Old Journals... Hard Times
I have been asked to be on the Editorial Advisory Committee for a new Triangle Magazine called "Touched by Cancer". In helping to prepare the premier issue (November), I have been going through some of my journals. Many of these journals turned into CaringBridge entries. I shared some of them only with immediate family in the form of emails and some I kept private. Today, I was specifically looking at the journal entries I made while we were at MD Anderson Cancer Center in Houston visting Dr. Anderson. That visit was filled with so many mixed feelings. We found out that the extent of her cancer was so much worse than we knew. However, we were being treated by a doctor that had such a refreshing attitude and one who had such confidence regarding his ability to treat Osteosarcoma. We also found hope during that trip.
On the second day in Houston, Dr. Anderson reviewed all of his findings and his recommendations with us. Colleen was in the room the entire time (which made me a bit nervous). At the end of the lengthy discussion, he turned to Colleen and asked her if she had any questions. The only question she asked is "how many tumors do I have?". Dr. Anderson said "10, 1 Big, 1 Medium and lots of little ones". Colleen remained stoic and said nothing.

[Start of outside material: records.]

/-- The left summand: `g_*(ι_{-i,i}) ≫ κ_0 ≫ 𝓗om•(g_*•E, α_q)_0 ≫ 𝓗om•(g_*•E, ≅)_0 ≫ str₀' = (-1)^i • (cmp ≫ 𝓗om(g_*E^{-i}, α_q(E^{-i})) ≫ contract)`.
[cite: BuchweitzFlenner2003, §4 (trace map)] [cite: StacksProject, Tag 01CM] -/
theorem map_ι_comp_kappaData_comp_str₀ (hΩ : Mumford1970_cotangentSheaf_abelianVariety_free) (hg : IsIsogeny g)
    (E : CochainComplex A.X.left.Modules ℤ) (a b : ℤ) [E.IsStrictlyGE a] [E.IsStrictlyLE b]
    (hE : ∀ i, IsFiniteLocallyFree (E.X i)) (hE' : ∀ i, IsFiniteLocallyFree ((endoPushforwardComplex A g E).X i)) (q : ℕ)
    (i : ℤ) (hi : -i + i = 0) :
    (pushforward (Hom.toSchemeHom g)).map (ι A.X.left E (twistHodgeComplex A.X q E) (-i) i 0 hi) ≫
        (kappaData A g E (twistHodgeComplex A.X q E) a b).f 0 ≫
          (((homFunctor A.X.left (endoPushforwardComplex A g E)).map
              (isogenyTwistPushforwardIsoFamily hΩ A g hg q E hE).hom).f 0) ≫
            (((homFunctor A.X.left (endoPushforwardComplex A g E)).map
                (twistHodgeIsoG A.X (endoPushforwardComplex A g E) q).hom).f 0) ≫
              str₀ A.X.left (hodgeSheaf A.X q) (endoPushforwardComplex A g E) hE' =
      (i.negOnePow : ℤ) • (sheafHomPushforwardComparison (Hom.toSchemeHom g) (E.X (-i)) (HodgeTheory.twistHodge (E.X (-i)) q) ≫
        sheafHomMap ((pushforward (Hom.toSchemeHom g)).obj (E.X (-i))) (isogenyTwistHodgePushforwardIso hΩ A g hg q (E.X (-i)) (hE (-i))).hom ≫
          contract (hE' (-i)) (hodgeSheaf A.X q)) := by
  rw [reassoc_of% (map_ι_comp_kappaData_f A g E (twistHodgeComplex A.X q E) a b (-i) i 0 hi), homFunctor_map_f, homFunctor_map_f,
    reassoc_of% (ι_map A.X.left (endoPushforwardComplex A g E) (isogenyTwistPushforwardIsoFamily hΩ A g hg q E hE).hom (-i) i 0 hi),
    reassoc_of% (ι_map A.X.left (endoPushforwardComplex A g E) (twistHodgeIsoG A.X (endoPushforwardComplex A g E) q).hom (-i) i 0 hi),
    ι_str₀, isogenyTwistPushforwardIsoFamily_hom_f]
  erw [show (twistHodgeIsoG A.X (endoPushforwardComplex A g E) q).hom.f (-i) = 𝟙 _ from rfl, sheafHomMap_id, Category.id_comp]
  simp only [strComp, HomologicalComplex.XIsoOfEq_rfl, Iso.refl_hom, sheafHomMap_id, Category.id_comp, Units.smul_def,
    Preadditive.comp_zsmul]
  rfl

/-- **(T2•) PROVED for the route-K bricks** — the field `κ_comp_map_comp_supertraceH` of `TracePushforwardBricks` ∕ the hypothesis `hT2` of
`tracePushforwardCompatPair_routeK_of_residual` VERBATIM, for `α_q := isogenyTwistPushforwardIsoFamily hΩ A g hg q E hE` and
`Θ := isogenyFormsTraceSingle hΩ A g h q` (ANY proof `h` that `g_*𝒪_A` is finite locally free):
`κ ≫ 𝓗om•(g_*•E, α_q) ≫ Tr•^H_{g_*•E} = g_*•(Tr•^H_E) ≫ Θ_q•` as morphisms `g_*•𝓗om•(E, E ⊗ Ω^q_A) ⟶ Ω^q_A[0]` (degree-`0` components, summand by
summand, are `(-1)^i ×` §1). CONDITIONAL on `hΩ`. [cite: BuchweitzFlenner2003, §4 (trace map) and Def. 4.1] [cite: BourbakiAlgebraI1989, III §9 no. 4 Prop. 6 (24)]
[cite: StacksProject, Tag 0BVH] -/
theorem kappaData_comp_map_comp_supertraceH_routeK (hΩ : Mumford1970_cotangentSheaf_abelianVariety_free) (hg : IsIsogeny g)
    (E : CochainComplex A.X.left.Modules ℤ) (a b : ℤ) [E.IsStrictlyGE a] [E.IsStrictlyLE b]
    (hE : ∀ i, IsFiniteLocallyFree (E.X i)) (hE' : ∀ i, IsFiniteLocallyFree ((endoPushforwardComplex A g E).X i)) (q : ℕ)
    (h : IsFiniteLocallyFree ((pushforward (Hom.toSchemeHom g)).obj (unitModule A.X.left))) :
    kappaData A g E (twistHodgeComplex A.X q E) a b ≫
        (homFunctor A.X.left (endoPushforwardComplex A g E)).map (isogenyTwistPushforwardIsoFamily hΩ A g hg q E hE).hom ≫
          supertraceH A.X (endoPushforwardComplex A g E) hE' q =
      ((pushforward (Hom.toSchemeHom g)).mapHomologicalComplex (ComplexShape.up ℤ)).map (supertraceH A.X E hE q) ≫
        isogenyFormsTraceSingle hΩ A g h q := by
  refine HomologicalComplex.to_single_hom_ext ?_
  rw [isogenyFormsTraceSingle]
  simp only [HomologicalComplex.comp_f, Functor.mapHomologicalComplex_map_f, Iso.app_hom,
    HomologicalComplex.singleMapHomologicalComplex_hom_app_self, HomologicalComplex.single_map_f_self, Category.assoc,
    Iso.inv_hom_id_assoc, supertraceH_f_zero, Functor.map_comp, Iso.map_inv_hom_id_assoc]
  refine pushforward_ι_kappa_hom_ext A g E a b fun p i hpi => ?_
  obtain rfl : p = -i := by omega
  rw [reassoc_of% (map_ι_comp_map_str₀_routeK E hE q i hpi), reassoc_of% (map_ι_comp_kappaData_comp_str₀ hΩ hg E a b hE hE' q i hpi)]
  simp only [Preadditive.zsmul_comp, Category.assoc]
  rw [reassoc_of% (sheafHomPushforwardComparison_comp_map_twistIso_comp_contract hΩ A g hg q (E.X (-i)) (hE (-i)) (hE' (-i)) h)]

/-- (T2•) at the canonical proof that `g_*𝒪_A` is finite locally free — LITERALLY the hypothesis `hT2 A g hg E a b hE hE' q` of core-w1's
`tracePushforwardCompatPair_routeK_of_residual` with `Θ A g hg q := isogenyFormsTraceSingle hΩ A g (isogenyPushforwardFiniteLocallyFree_holds …) q`.
CONDITIONAL on `hΩ`. [cite: BuchweitzFlenner2003, §4 (trace map) and Def. 4.1] [cite: BourbakiAlgebraI1989, III §9 no. 4 Prop. 6 (24)] -/
theorem kappaData_comp_map_comp_supertraceH_routeK_holds (hΩ : Mumford1970_cotangentSheaf_abelianVariety_free) (hg : IsIsogeny g)
    (E : CochainComplex A.X.left.Modules ℤ) (a b : ℤ) [E.IsStrictlyGE a] [E.IsStrictlyLE b]
    (hE : ∀ i, IsFiniteLocallyFree (E.X i)) (hE' : ∀ i, IsFiniteLocallyFree ((endoPushforwardComplex A g E).X i)) (q : ℕ) :
    kappaData A g E (twistHodgeComplex A.X q E) a b ≫
        (homFunctor A.X.left (endoPushforwardComplex A g E)).map (isogenyTwistPushforwardIsoFamily hΩ A g hg q E hE).hom ≫
          supertraceH A.X (endoPushforwardComplex A g E) hE' q =
      ((pushforward (Hom.toSchemeHom g)).mapHomologicalComplex (ComplexShape.up ℤ)).map (supertraceH A.X E hE q) ≫
        isogenyFormsTraceSingle hΩ A g
          (isogenyPushforwardFiniteLocallyFree_holds ℂ A A g hg (unitModule _) isFiniteLocallyFree_unitModule) q :=
  kappaData_comp_map_comp_supertraceH_routeK hΩ hg E a b hE hE' q _

end Complex

/-! ## §3 The closer of (c1Tr): `stub_tracePair` from the two registered textbook facts -/

section Closer

/-- **(c1Tr) CLOSED MODULO THE TWO TEXTBOOK FACTS — `TracePushforwardCompatPair isogenyDerivedAdjointPairOfRouteK (isogenyTwistPushforwardIsoFamily hΩ)`
for every `hΩ`, GIVEN `hfin`** (the statement of `stub_tracePair` of skeleton v3.14 with `hfin` FIRST, R16.31 (2)): core-w1's
`tracePushforwardCompatPair_routeK_of_residual` (p656892) fed with `Θ_q := isogenyFormsTraceSingle` (core-w6 p655895), (T2•) = §2
(`kappaData_comp_map_comp_supertraceH_routeK_holds`), and the injectivity of the Gysin maps `ρ_q` = core-qb's `rho_routeK_injective_of_isIsogeny`
(p658036 ∕ p659243: (G1) split by `g^♯•`, degree framing from irreducibility, (G2) finite-dimensionality from `hfin`). CONDITIONAL on exactly the two
NAMED FACTS `hfin : GortzWedhorn2023_cohomology_proper_coherent_finite` [GW II Cor. 23.18] and `hΩ : Mumford1970_cotangentSheaf_abelianVariety_free`
[Mumford AV §4 (iii)], both displayed as hypotheses; nothing else; closes no item by itself (the LEAD binds `stub_tracePair`); HC_CM untouched.
[cite: BuchweitzFlenner2003, §3–§4 and Def. 4.1] [cite: GortzWedhorn2023, Cor. 23.18 (p. 425)] [cite: MumfordAV1970, §4 (iii) (p. 42) and §7 Thm. 4 (p. 72)]
[cite: StacksProject, Tag 0BVH] [cite: BourbakiAlgebraI1989, III §9 no. 4 Prop. 6 (24)] -/
theorem tracePushforwardCompatPair_routeK (hfin : Literature.AlgebraicGeometry.Morphisms.GortzWedhorn2023_cohomology_proper_coherent_finite) :
    ∀ hΩ : Mumford1970_cotangentSheaf_abelianVariety_free,
      TracePushforwardCompatPair isogenyDerivedAdjointPairOfRouteK (isogenyTwistPushforwardIsoFamily hΩ) :=
  fun hΩ => tracePushforwardCompatPair_routeK_of_residual (isogenyTwistPushforwardIsoFamily hΩ)
    (fun A g hg q => isogenyFormsTraceSingle hΩ A g
      (isogenyPushforwardFiniteLocallyFree_holds ℂ A A g hg (unitModule _) isFiniteLocallyFree_unitModule) q)
    (fun _ _ hg E a b _ _ hE hE' q => kappaData_comp_map_comp_supertraceH_routeK_holds hΩ hg E a b hE hE' q)
    (fun _ _ hg E a b _ _ hE hE' q => rho_routeK_injective_of_isIsogeny hΩ hg _ E a b hE hE' q _ hfin)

I can't remember exactly what was going through my head except for the fact that she must have been in shock because prior to that day we only discussed the tumor in her leg with her. Now she was hearing she had 10. What must she be feeling? How scared must she be?
As I have stated before, Colleen shut down emotionally and would not share her feelings of fear with me or her father. This is not uncommon for children with cancer. After returning to NC a couple of weeks later, Colleen had no emotional support available through the hospital where she was treated.

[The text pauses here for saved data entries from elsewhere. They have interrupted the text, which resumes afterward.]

import Literature.NumberTheory.EllipticCurves.Rank1Residual.Typed.KimCertificate
import Literature.NumberTheory.EllipticCurves.Rank1Residual.Typed.X6
import HarnessLib

/-!
# Class X6, analytic rank `0`, `p ≥ 5` with `p ∣ #Ш_an`: `BSD(E,p)` per pair from ONE unit Kurihara
# number (Kim, Amer. J. Math. 2026, Thm. 1.8) — the X6 reading of the cell's class-agnostic consumer
# (cell `b2b-bsdres`, supersingular family, prover A = unit `b2b-bsdres-x10b`, gen 4)

HONEST FRAMING (run/shared/lean/b2b/bsd-rank1-residual/, verbatim in every file): the goal of the
cell is to DELETE the COMBINATION-SHAPED residual classes of the Birch–Swinnerton-Dyer formula for
ALL analytic-rank `≤ 1` elliptic curves over `ℚ` — "full BSD formula for every rank `≤ 1` curve in
class `C`" assembled STRICTLY from published theorems — so that the rank-`≤ 1` remainder becomes
exactly the CONSTRUCTION-SHAPED classes, which are TYPED (missing-input `Prop`s), NOT attempted.
This is not "finishing BSD". THEOREMS ONLY; per pair; NOT a class theorem; X6 stays
CONSTRUCTION-SHAPED; nothing is booked here (the lane books pairs: two engines + referee).

## What this file does (X6-ROUTE.md §3 (b), HOME/b2b-bsdres-x10b/)

The per-pair X6 residue in analytic rank `0` consists of the pairs with `p ∣ #Ш_an` (the lower bound
is vacuous otherwise). At `p ≥ 5` the tree already holds a PUBLISHED, certificate-driven route that is
blind to the reduction type at `p` as long as it is good or multiplicative: C.-H. Kim, Amer. J. Math.
148 (2026) Thm. 1.8 clause (6) (named fact `Kim2022_rankZero_padicValRat_sha_of_kuriharaNumber_ne_zero`,
file `KuriharaNumberKimShaLength`; consumer `Typed.bsdp_of_kim_rankZero_of_kuriharaNumber_ne_zero`,
file `Typed/KimCertificate`, written for X11 by prover x11a): ONE Kurihara number `δ̃_n ≢ 0 (mod p)` at a
Kolyvagin level `n` with cyclic reductions gives `ord_p #Ш = ord_p(L(E,1)/Ω_E)`, hence `BSD(E,p)` when
`p ∤ ∏ c_ℓ · #E(ℚ)_tors`. On class X6 (`ss(p) ∧ sst ∧ (p ≥ 5 ∨ a_3 = 0)`) at `p ≥ 5` EVERY side
condition except `p ∤ ∏ c_ℓ` and the certificate is automatic: good reduction at `p` (class),
`ρ̄_{E,p}` onto (`ClassX6.surj`, Serre Props. 12 + 21 i)), `p ∤ #E(ℚ)_tors` (`ClassX6.irr`), and the
period transfer `Ω(W) = u·Ω⁺_f`, `|u|_p = 1` (named fact `realPeriodRat_eq_unit_mul_plusPeriod`:
Greenberg–Vatsal 2000 Rem. 3.4 + Mazur 1978 Cor. 4.1 + Edixhoven, good `p ≥ 5`, `E[p]` irreducible).

* `X6.bsdp_of_kim_rankZero_of_kuriharaNumber_ne_zero` — X6 ∧ `r_an = 0` ∧ `p ≥ 5` ∧ `p ∤ ∏ c_ℓ` +
  certificate `(n, ψ, δ̃_n ≢ 0)` ⇒ `BSDp W p`, inputs Kim Thm. 1.8 (`hKim`), the period fact (`hϖ`),
  GZK, modularity — all PUBLISHED, by name.

Where it bites (census N < 2·10⁴, X6-ROUTE §1): the three X6 rank-0 pairs with `p ≥ 5`, `p ∣ #Ш_an`
— 11998a1@5 (`∏c = 8`), 15953a1@5 (`∏c = 4`), 12927e1@7 (`∏c = 2`); the kurihara lane's sweep
(run/shared/lean/speedrun/kurihara/out/, impl-1) has `δ_{61·271} ≡ 3 (mod 5)` for 11998a1 and
`δ_{113·421} ≡ 4 (mod 7)` for 12927e1 (both already visibility-certified, `X6VisibilityRecords`, so this
is a SECOND independent route), and only zeros among three tried levels for 15953a1 (mop-up job
j089942 of this seat). Cyclicity at each `ℓ ∣ n` and the second engine are for the lane/referee.

References: Kim 2026 [Kim2022StructureSelmer] Thm. 1.8 (6), Cor. 1.6, §1.3.5; Greenberg–Vatsal 2000
Rem. 3.4 [GreenbergVatsal2000]; Mazur 1978 Cor. 4.1 [Mazur1978]; Serre 1972 Props. 12, 21
[Serre1972]; Miller 2011 Def. 1.1 [Miller2011LMS].
-/

set_option autoImplicit false

noncomputable section

open scoped Classical MatrixGroups ModularForm

open CongruenceSubgroup WeierstrassCurve Literature.NumberTheory.EllipticCurves
  Literature.NumberTheory.EllipticCurves.ModularForms
  Literature.NumberTheory.EllipticCurves.Rank1Residual
  Literature.NumberTheory.EllipticCurves.Rank1Residual.Typed

namespace Summit.BirchSwinnertonDyer.Rank1Residual.Supersingular

variable (W : WeierstrassCurve ℚ) [W.IsElliptic] [W.IsGloballyMinimal] (p : ℕ) [Fact p.Prime]

/-- **X6 ∧ `r_an = 0` ∧ `p ≥ 5`: `BSD(E,p)` from PUBLISHED theorems plus ONE Kurihara-number
certificate.** On class X6 at a prime `p ≥ 5` in analytic rank `0` with `p ∤ ∏_ℓ c_ℓ`: Kim 2026
Thm. 1.8 (6) (`hKim`), the good-prime period transfer (`hϖ`, Greenberg–Vatsal Rem. 3.4 + Mazur
Cor. 4.1), GZK (`hGZK`) and modularity (`hmod`), together with the per-pair CERTIFICATE — a Kolyvagin
level `n ∈ 𝒩_1` (`ℓ ∤ Np`, `ℓ ≡ 1`, `a_ℓ ≡ ℓ + 1 (mod p)`) with cyclic `p`-parts `#Ẽ(𝔽_ℓ)[p] ≤ p`,
surjective discrete logarithms `ψ_ℓ`, and `kuriharaNumber f p n ψ ≠ 0` (`δ̃_n ≢ 0 (mod p)`) — give
Miller's `BSDp W p`. Good reduction, `ρ̄_{E,p}` onto (`ClassX6.surj`) and `p ∤ #E(ℚ)_tors`
(`ClassX6.irr`) are automatic on X6. Per pair; NOT a class theorem.
[cite: Kim2022StructureSelmer, Thm. 1.9 (6) (PDF p. 8), Cor. 1.6] [cite: GreenbergVatsal2000, §3, Remark 3.4]
[cite: Serre1972, §5.4 Prop. 21 i)] [cite: Miller2011LMS, Def. 1.1] -/
theorem X6.bsdp_of_kim_rankZero_of_kuriharaNumber_ne_zero
    (hKim : Kim2022_rankZero_padicValRat_sha_of_kuriharaNumber_ne_zero)
    (hϖ : realPeriodRat_eq_unit_mul_plusPeriod)
    (hGZK : rank_eq_analyticRank_of_analyticRank_le_one) (hmod : hasEntireLFunction_rat)
    (hp : 5 ≤ p) (hX : ClassX6 W p) (hr : W.analyticRank = 0) (htam : ¬ p ∣ W.tamagawaProduct)
    {N : ℕ} [NeZero N] (f : CuspForm (Gamma0 N) 2) (hf : IsNewformOf W f)
    (n : ℕ) [NeZero n] (hn : Kato.IsKolyvaginProduct W p 1 n)
    (hcyc : ∀ (ℓ : ℕ) [Fact ℓ.Prime], ℓ ∣ n →
      Nat.card {P : ((WeierstrassCurve.integralModelInt W).map
          (Int.castRingHom (ZMod ℓ))).toAffine.Point // p • P = 0} ≤ p)
    (ψ : (ℓ : ℕ) → (ZMod ℓ)ˣ →* Multiplicative (ZMod (p ^ 1)))
    (hψ : ∀ ℓ ∈ n.primeFactors, Function.Surjective (ψ ℓ))
    (hδ : kuriharaNumber f (p ^ 1) n ψ ≠ 0) : BSDp W p := by
  have hp2 : p ≠ 2 := by omega
  have hirr : W.HasIrreducibleModPGaloisRep p := ClassX6.irr W p hp2 hX
  have htors : ¬ p ∣ W.torsionOrder := by
    intro hdvd
    have h0 := padicValNat_torsionOrder_eq_zero_of_irreducible W p hirr
    have hpos : 0 < W.torsionOrder := W.torsionOrder_pos_holds
    have : 1 ≤ padicValNat p W.torsionOrder :=
      one_le_padicValNat_of_dvd hpos.ne' hdvd
    omega
  exact Typed.bsdp_of_kim_rankZero_of_kuriharaNumber_ne_zero W p hKim hGZK hp (Or.inl hX.1.1)
    (ClassX6.surj W p hp2 hX) ((W.analyticRank_eq_zero_iff_holds (hmod W)).mp hr) htam htors f hf
    (hϖ W p hp hX.1.1 hirr f hf) n hn hcyc ψ hψ hδ

end Summit.BirchSwinnertonDyer.Rank1Residual.Supersingular

end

This is wrong. Children deserve to be able to have someone to discuss their feelings of fear. They should not have to be stoic.
This is what drives me every day to do what we do at Striving for More.
This is why we need your donations. So that we can provide funding for the resources and programs to properly support these children.
Every donation is appreciated. Every way you find to support us is monumental. If you do nothing else, just tell a friend about us and our mission. I am convinced that if more people know that children are going without these services, the funding will come eventually.
Because the pain of childhood cancer is more than just physical.